Records from a data collection
^^^^
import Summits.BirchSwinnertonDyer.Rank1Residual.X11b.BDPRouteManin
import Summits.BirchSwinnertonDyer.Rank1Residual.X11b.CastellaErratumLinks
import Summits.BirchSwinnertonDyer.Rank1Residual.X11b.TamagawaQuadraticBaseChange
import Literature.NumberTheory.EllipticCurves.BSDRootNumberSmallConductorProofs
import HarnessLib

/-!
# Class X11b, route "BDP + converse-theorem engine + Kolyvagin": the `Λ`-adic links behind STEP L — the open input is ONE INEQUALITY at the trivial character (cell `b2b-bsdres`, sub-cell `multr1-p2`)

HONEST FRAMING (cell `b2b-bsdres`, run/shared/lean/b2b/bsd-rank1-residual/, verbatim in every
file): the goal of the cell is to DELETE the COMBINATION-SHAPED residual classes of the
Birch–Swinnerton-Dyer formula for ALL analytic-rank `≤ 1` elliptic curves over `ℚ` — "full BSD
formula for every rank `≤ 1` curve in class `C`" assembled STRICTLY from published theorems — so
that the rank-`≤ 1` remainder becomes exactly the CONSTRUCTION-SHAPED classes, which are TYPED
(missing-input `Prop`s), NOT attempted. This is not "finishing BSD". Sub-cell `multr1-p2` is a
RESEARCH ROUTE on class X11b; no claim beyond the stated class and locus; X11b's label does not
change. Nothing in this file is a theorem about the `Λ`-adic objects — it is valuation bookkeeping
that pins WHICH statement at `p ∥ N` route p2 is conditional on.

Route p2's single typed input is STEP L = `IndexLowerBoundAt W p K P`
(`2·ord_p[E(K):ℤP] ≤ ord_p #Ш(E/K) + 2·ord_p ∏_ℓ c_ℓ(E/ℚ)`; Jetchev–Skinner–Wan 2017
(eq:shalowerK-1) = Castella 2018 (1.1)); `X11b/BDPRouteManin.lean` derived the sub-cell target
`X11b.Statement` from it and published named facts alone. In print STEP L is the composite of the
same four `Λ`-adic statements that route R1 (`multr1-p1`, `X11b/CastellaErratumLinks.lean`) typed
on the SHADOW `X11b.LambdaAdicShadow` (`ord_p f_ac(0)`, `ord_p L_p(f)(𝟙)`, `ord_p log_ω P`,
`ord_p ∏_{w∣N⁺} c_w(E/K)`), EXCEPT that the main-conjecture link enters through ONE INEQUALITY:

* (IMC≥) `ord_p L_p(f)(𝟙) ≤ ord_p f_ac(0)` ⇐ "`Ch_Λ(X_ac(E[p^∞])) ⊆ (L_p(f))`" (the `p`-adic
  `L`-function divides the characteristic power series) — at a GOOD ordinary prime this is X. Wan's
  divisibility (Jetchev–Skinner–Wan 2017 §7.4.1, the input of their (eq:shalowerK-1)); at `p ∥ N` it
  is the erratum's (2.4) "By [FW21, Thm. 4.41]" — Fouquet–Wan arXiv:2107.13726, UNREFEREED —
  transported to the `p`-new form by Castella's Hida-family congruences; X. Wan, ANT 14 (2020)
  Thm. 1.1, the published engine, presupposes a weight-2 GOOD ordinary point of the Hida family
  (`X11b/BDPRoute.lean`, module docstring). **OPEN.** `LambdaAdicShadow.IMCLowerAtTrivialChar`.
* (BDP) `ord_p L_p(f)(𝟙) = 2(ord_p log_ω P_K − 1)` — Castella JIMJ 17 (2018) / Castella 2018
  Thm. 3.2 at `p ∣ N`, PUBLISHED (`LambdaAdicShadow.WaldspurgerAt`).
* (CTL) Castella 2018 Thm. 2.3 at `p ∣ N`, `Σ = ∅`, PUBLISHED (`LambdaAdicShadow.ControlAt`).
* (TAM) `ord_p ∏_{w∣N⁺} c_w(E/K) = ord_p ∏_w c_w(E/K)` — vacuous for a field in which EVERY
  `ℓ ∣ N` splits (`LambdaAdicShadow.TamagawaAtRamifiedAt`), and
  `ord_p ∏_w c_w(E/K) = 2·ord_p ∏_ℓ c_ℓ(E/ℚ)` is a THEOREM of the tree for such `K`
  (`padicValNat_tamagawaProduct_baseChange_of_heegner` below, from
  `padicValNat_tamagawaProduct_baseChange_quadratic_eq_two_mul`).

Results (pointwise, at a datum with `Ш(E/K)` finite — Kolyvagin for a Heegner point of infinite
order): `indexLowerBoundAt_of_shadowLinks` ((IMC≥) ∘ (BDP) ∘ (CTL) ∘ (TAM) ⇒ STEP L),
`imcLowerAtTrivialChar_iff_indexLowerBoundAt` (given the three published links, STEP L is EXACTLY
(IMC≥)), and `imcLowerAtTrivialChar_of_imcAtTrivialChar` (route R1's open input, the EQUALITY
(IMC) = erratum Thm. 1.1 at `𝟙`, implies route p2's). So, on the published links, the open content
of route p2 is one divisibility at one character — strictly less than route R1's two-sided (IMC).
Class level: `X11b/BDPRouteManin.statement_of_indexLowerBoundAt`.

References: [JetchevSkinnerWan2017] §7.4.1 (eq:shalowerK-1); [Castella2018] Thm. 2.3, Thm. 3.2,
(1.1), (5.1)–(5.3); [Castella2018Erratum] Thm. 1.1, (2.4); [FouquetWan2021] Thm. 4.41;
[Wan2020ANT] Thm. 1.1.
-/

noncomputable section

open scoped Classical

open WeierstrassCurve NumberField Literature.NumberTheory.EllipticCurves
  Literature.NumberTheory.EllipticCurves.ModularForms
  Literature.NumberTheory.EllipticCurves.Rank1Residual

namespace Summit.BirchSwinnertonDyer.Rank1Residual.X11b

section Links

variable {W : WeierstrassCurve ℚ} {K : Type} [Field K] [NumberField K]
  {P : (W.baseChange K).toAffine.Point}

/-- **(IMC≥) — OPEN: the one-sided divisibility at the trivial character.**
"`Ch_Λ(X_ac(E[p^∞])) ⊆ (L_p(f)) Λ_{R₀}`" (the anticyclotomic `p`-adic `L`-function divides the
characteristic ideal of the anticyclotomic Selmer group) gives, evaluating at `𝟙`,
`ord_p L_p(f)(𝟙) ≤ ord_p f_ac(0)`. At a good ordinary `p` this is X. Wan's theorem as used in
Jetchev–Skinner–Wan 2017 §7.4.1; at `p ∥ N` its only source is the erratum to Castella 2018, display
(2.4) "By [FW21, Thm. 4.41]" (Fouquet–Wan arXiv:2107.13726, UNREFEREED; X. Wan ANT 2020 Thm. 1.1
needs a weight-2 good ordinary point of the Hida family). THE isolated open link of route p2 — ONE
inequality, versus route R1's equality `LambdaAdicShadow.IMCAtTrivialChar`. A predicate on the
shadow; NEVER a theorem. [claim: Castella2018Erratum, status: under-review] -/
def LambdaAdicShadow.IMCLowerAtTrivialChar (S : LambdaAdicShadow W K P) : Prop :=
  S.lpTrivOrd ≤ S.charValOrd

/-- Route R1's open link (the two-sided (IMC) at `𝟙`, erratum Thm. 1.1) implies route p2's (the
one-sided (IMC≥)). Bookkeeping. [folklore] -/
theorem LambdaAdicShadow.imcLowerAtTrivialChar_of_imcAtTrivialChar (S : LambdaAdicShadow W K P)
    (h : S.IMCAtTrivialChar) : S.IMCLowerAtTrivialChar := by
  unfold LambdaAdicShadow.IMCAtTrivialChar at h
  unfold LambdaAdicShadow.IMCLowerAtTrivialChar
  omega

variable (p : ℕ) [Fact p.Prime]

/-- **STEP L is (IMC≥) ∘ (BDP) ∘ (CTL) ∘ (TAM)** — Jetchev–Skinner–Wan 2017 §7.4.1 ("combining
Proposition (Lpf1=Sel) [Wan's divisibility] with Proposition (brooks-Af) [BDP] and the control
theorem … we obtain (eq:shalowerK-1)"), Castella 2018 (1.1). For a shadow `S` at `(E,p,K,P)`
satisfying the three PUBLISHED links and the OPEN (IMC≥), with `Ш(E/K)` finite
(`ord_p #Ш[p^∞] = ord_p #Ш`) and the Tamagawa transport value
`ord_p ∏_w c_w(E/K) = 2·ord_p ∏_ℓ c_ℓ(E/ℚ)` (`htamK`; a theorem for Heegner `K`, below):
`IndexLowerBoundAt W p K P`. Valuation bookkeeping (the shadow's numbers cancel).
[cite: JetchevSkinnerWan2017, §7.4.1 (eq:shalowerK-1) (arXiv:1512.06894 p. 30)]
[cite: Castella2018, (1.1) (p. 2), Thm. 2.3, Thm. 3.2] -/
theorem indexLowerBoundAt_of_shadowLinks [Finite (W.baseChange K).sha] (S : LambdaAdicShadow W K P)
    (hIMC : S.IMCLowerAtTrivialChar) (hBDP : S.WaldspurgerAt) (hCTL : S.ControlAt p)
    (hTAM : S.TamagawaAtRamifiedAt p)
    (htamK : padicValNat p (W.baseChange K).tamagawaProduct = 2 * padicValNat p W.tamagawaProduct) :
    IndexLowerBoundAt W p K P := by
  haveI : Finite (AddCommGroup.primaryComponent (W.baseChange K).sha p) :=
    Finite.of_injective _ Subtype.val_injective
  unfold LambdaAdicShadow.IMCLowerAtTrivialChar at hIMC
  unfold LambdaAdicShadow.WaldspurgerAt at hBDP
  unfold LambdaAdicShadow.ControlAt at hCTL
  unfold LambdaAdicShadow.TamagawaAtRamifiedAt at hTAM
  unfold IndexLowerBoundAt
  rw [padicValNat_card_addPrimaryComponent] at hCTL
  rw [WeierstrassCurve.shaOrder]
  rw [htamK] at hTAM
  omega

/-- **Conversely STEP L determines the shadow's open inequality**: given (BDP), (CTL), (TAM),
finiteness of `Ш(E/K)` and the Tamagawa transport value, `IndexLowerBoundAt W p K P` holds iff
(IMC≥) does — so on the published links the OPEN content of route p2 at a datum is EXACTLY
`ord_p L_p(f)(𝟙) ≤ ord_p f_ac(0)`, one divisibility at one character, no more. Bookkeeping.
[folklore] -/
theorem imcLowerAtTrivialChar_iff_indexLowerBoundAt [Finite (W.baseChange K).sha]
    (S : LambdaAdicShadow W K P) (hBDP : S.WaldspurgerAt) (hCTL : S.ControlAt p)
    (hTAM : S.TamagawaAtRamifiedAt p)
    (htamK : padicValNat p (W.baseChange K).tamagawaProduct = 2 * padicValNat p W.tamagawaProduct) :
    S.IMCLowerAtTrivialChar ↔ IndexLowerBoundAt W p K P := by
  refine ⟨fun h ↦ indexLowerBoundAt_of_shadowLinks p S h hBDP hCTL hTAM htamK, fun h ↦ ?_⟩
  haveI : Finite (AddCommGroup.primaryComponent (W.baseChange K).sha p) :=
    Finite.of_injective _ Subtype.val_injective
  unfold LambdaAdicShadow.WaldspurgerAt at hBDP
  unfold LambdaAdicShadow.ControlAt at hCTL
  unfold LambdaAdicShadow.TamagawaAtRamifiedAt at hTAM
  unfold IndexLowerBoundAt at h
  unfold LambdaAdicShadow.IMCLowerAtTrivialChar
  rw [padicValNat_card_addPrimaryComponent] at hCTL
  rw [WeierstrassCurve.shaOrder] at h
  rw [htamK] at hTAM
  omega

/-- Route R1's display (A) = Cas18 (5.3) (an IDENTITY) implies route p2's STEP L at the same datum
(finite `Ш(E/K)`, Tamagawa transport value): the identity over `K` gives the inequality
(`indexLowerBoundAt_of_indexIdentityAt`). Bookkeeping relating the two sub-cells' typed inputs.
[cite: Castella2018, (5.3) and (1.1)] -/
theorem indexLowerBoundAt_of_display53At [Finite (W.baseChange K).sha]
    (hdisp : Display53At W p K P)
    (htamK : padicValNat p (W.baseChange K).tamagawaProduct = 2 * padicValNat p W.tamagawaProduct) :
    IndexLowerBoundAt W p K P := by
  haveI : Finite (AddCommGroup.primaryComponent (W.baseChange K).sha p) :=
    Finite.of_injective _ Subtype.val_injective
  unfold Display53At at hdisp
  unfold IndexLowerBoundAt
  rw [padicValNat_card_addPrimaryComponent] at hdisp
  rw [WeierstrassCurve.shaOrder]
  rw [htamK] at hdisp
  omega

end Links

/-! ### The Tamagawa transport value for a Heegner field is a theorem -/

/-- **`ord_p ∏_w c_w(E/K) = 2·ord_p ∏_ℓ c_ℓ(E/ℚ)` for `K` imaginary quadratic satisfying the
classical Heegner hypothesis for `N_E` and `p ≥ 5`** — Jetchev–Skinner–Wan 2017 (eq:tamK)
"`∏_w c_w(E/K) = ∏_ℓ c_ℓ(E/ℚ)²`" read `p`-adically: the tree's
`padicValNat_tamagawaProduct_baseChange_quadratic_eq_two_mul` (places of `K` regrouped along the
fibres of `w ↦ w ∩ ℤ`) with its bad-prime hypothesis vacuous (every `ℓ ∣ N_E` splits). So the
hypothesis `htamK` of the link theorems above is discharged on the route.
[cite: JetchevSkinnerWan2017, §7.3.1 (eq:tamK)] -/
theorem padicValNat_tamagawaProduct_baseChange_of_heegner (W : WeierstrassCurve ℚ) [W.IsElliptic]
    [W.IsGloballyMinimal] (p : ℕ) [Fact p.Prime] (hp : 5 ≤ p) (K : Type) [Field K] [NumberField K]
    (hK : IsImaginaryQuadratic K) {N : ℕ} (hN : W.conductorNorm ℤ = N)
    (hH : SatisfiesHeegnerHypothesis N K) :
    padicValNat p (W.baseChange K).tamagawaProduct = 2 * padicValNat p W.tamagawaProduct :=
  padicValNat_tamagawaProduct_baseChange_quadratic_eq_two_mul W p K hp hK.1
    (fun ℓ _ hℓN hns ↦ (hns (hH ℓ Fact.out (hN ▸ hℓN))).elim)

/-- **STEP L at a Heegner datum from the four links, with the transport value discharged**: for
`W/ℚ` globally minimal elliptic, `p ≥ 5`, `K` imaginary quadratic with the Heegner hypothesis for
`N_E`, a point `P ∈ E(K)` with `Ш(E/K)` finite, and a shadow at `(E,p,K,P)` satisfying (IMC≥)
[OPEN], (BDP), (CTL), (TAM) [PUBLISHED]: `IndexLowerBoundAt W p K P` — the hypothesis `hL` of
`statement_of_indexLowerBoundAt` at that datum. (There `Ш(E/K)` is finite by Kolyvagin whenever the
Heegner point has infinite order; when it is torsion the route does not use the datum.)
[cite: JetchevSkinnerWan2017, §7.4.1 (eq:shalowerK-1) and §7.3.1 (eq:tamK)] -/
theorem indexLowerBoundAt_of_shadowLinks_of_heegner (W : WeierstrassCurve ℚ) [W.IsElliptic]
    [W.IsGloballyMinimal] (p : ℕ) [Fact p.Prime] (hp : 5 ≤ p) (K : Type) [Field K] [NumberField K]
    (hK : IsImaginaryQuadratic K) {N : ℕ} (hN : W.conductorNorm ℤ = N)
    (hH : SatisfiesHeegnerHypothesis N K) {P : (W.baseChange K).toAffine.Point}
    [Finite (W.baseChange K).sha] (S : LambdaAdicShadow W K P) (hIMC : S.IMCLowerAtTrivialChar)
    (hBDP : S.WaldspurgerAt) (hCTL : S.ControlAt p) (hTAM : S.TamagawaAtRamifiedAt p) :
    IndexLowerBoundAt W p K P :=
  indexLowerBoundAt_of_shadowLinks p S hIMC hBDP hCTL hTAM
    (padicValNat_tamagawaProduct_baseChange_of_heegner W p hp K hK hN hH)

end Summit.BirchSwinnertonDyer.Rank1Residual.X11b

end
^^^^
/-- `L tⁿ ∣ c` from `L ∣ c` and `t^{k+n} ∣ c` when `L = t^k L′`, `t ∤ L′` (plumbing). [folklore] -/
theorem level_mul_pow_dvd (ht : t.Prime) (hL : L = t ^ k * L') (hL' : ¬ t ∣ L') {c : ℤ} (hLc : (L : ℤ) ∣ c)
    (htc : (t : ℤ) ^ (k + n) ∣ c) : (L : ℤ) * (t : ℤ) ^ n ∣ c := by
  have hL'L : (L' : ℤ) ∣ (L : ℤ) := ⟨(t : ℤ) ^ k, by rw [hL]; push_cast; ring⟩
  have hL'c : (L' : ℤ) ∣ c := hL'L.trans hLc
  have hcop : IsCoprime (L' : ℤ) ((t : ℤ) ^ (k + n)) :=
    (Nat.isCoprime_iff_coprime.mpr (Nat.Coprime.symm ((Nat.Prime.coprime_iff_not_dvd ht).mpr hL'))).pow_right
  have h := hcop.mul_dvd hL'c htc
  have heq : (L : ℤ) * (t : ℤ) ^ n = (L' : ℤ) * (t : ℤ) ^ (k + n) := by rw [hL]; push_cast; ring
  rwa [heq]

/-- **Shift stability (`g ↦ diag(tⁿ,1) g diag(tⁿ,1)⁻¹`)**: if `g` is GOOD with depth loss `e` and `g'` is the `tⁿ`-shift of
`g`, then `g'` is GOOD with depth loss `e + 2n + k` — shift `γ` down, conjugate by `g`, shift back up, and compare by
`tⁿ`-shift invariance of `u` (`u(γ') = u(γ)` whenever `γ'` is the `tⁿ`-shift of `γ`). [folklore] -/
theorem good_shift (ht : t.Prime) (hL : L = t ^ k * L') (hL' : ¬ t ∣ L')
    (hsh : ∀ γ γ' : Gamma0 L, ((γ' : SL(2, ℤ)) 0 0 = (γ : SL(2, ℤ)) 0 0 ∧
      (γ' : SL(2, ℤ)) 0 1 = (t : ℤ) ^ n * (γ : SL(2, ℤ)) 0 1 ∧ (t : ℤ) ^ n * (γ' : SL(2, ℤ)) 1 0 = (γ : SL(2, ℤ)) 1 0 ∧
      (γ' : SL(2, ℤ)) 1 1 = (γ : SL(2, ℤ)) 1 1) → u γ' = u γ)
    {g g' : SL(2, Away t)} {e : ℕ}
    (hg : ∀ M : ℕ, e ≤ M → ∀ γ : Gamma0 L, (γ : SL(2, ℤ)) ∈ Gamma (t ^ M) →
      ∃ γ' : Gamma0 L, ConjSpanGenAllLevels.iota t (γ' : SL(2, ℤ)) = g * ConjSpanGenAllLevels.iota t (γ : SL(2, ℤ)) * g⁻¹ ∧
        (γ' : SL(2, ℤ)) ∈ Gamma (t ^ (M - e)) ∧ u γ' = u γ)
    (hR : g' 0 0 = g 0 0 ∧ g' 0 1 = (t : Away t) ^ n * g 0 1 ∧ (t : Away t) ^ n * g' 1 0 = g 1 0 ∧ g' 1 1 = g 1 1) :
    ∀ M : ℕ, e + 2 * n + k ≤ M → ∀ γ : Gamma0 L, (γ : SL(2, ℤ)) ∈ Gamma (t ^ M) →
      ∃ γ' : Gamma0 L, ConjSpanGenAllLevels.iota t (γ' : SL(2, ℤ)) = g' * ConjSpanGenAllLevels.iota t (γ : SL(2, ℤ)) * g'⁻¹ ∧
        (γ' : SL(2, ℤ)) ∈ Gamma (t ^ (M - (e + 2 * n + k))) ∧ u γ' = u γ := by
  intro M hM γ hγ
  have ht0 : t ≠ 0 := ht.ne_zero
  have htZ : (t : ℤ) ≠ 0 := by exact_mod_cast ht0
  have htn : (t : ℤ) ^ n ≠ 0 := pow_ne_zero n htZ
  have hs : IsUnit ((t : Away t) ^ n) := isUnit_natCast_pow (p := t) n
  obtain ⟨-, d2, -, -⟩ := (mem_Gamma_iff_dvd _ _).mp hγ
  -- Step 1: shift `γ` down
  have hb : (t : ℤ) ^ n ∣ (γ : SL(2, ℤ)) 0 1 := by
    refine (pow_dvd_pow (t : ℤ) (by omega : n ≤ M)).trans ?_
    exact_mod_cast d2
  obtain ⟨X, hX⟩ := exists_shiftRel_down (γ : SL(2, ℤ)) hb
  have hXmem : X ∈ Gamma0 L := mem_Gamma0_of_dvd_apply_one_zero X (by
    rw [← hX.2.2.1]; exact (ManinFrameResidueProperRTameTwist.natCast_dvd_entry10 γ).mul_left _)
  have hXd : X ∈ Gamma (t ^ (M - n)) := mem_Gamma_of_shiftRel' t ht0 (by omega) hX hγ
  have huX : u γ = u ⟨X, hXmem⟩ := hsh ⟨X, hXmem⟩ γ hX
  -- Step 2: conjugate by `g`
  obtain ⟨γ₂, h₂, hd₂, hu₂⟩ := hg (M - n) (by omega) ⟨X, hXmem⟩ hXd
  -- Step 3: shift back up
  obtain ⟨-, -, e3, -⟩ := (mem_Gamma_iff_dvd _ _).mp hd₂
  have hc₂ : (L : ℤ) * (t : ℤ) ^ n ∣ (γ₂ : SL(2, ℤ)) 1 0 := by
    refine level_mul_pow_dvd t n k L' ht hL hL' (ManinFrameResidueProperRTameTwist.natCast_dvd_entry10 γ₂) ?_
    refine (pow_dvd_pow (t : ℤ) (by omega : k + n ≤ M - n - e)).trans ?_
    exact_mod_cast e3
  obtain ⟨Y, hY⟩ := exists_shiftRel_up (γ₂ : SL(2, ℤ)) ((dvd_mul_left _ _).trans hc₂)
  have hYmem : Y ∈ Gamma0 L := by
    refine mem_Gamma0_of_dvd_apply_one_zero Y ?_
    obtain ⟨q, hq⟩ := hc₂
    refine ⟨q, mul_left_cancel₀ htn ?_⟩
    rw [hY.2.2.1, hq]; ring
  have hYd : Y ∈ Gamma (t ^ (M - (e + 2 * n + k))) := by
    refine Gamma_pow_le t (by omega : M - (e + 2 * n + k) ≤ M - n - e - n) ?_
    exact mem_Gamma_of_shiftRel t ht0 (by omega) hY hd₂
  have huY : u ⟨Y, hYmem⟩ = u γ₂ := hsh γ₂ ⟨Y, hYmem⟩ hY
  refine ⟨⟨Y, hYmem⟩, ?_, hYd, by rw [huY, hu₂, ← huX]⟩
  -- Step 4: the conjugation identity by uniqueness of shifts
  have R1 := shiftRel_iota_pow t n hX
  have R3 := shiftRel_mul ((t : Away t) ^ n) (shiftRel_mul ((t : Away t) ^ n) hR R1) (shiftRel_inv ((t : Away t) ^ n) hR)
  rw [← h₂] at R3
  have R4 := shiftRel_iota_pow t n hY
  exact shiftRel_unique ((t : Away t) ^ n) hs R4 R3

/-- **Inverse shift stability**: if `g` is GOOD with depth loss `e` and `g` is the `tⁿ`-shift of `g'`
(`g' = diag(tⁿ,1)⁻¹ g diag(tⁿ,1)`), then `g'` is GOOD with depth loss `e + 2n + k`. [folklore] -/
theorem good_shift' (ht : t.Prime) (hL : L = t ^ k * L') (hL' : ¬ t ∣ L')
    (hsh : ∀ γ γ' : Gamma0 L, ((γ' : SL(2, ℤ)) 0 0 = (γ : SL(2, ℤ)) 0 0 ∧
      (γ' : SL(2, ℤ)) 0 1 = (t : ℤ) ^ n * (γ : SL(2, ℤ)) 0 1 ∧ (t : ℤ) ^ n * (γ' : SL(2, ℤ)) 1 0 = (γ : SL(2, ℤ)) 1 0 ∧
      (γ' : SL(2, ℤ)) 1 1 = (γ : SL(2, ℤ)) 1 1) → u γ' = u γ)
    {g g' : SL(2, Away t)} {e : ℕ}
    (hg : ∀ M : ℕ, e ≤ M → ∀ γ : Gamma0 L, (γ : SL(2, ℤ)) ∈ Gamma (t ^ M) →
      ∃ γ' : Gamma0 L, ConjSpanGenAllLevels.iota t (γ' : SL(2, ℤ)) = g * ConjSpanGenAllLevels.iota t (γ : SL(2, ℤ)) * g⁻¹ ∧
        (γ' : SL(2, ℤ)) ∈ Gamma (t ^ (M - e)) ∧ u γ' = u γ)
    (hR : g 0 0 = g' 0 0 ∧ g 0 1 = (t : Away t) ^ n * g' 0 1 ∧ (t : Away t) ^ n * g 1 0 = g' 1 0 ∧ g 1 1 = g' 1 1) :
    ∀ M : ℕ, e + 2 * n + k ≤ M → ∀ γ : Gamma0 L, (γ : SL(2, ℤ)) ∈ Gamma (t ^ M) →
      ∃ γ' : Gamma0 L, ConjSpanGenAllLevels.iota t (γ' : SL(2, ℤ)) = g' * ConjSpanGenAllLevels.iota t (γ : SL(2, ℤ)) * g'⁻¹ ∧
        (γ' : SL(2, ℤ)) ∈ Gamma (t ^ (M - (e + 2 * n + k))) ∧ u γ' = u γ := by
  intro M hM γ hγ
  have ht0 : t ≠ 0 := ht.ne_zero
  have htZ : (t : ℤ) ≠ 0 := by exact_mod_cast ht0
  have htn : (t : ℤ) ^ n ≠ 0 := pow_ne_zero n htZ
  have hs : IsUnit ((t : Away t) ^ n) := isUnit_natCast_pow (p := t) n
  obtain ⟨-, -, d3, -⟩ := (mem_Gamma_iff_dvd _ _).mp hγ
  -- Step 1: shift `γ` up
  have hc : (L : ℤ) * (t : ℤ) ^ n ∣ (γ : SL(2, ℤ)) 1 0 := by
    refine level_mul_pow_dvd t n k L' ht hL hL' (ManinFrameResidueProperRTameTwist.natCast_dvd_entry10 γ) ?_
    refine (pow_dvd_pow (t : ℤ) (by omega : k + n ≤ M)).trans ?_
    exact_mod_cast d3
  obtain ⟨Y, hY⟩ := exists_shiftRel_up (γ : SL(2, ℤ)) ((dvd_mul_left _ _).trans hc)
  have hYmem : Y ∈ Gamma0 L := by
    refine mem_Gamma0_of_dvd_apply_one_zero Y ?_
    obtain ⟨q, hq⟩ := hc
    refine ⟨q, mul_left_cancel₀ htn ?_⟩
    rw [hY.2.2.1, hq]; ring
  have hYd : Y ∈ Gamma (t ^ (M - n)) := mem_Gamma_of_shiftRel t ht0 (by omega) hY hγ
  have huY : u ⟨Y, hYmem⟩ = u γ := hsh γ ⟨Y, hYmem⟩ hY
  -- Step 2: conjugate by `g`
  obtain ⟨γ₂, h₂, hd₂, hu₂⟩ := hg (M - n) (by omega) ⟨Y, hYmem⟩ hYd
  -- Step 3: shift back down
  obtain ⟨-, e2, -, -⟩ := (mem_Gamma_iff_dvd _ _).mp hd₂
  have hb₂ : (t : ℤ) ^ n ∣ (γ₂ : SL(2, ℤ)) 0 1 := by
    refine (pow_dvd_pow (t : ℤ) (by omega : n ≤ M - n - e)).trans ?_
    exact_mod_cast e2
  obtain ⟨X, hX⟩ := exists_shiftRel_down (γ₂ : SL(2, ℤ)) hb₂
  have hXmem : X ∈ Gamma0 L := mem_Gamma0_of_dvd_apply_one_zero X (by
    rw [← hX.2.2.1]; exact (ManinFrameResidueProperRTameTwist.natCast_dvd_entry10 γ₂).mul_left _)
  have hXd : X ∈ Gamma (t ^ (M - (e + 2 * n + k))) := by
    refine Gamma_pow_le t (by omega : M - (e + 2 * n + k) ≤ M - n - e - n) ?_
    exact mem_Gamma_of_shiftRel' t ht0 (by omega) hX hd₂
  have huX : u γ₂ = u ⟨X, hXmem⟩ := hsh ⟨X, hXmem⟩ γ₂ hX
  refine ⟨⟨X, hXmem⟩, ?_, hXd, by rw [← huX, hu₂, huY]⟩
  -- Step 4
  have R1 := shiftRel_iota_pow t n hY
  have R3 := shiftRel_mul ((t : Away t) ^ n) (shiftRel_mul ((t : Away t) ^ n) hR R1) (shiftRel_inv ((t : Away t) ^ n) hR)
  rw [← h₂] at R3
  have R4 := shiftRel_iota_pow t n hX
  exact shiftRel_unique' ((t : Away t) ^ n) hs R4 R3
^^^^
Among the entries above, copy exactly only the lines starting with the one containing "(S : LambdaAdicShadow W K P) (hBDP" and going through the one containing "c_w(E/K) = ∏_ℓ", both ends included.

    (S : LambdaAdicShadow W K P) (hBDP : S.WaldspurgerAt) (hCTL : S.ControlAt p)
    (hTAM : S.TamagawaAtRamifiedAt p)
    (htamK : padicValNat p (W.baseChange K).tamagawaProduct = 2 * padicValNat p W.tamagawaProduct) :
    S.IMCLowerAtTrivialChar ↔ IndexLowerBoundAt W p K P := by
  refine ⟨fun h ↦ indexLowerBoundAt_of_shadowLinks p S h hBDP hCTL hTAM htamK, fun h ↦ ?_⟩
  haveI : Finite (AddCommGroup.primaryComponent (W.baseChange K).sha p) :=
    Finite.of_injective _ Subtype.val_injective
  unfold LambdaAdicShadow.WaldspurgerAt at hBDP
  unfold LambdaAdicShadow.ControlAt at hCTL
  unfold LambdaAdicShadow.TamagawaAtRamifiedAt at hTAM
  unfold IndexLowerBoundAt at h
  unfold LambdaAdicShadow.IMCLowerAtTrivialChar
  rw [padicValNat_card_addPrimaryComponent] at hCTL
  rw [WeierstrassCurve.shaOrder] at h
  rw [htamK] at hTAM
  omega

/-- Route R1's display (A) = Cas18 (5.3) (an IDENTITY) implies route p2's STEP L at the same datum
(finite `Ш(E/K)`, Tamagawa transport value): the identity over `K` gives the inequality
(`indexLowerBoundAt_of_indexIdentityAt`). Bookkeeping relating the two sub-cells' typed inputs.
[cite: Castella2018, (5.3) and (1.1)] -/
theorem indexLowerBoundAt_of_display53At [Finite (W.baseChange K).sha]
    (hdisp : Display53At W p K P)
    (htamK : padicValNat p (W.baseChange K).tamagawaProduct = 2 * padicValNat p W.tamagawaProduct) :
    IndexLowerBoundAt W p K P := by
  haveI : Finite (AddCommGroup.primaryComponent (W.baseChange K).sha p) :=
    Finite.of_injective _ Subtype.val_injective
  unfold Display53At at hdisp
  unfold IndexLowerBoundAt
  rw [padicValNat_card_addPrimaryComponent] at hdisp
  rw [WeierstrassCurve.shaOrder]
  rw [htamK] at hdisp
  omega

end Links

/-! ### The Tamagawa transport value for a Heegner field is a theorem -/

/-- **`ord_p ∏_w c_w(E/K) = 2·ord_p ∏_ℓ c_ℓ(E/ℚ)` for `K` imaginary quadratic satisfying the
classical Heegner hypothesis for `N_E` and `p ≥ 5`** — Jetchev–Skinner–Wan 2017 (eq:tamK)
"`∏_w c_w(E/K) = ∏_ℓ c_ℓ(E/ℚ)²`" read `p`-adically: the tree's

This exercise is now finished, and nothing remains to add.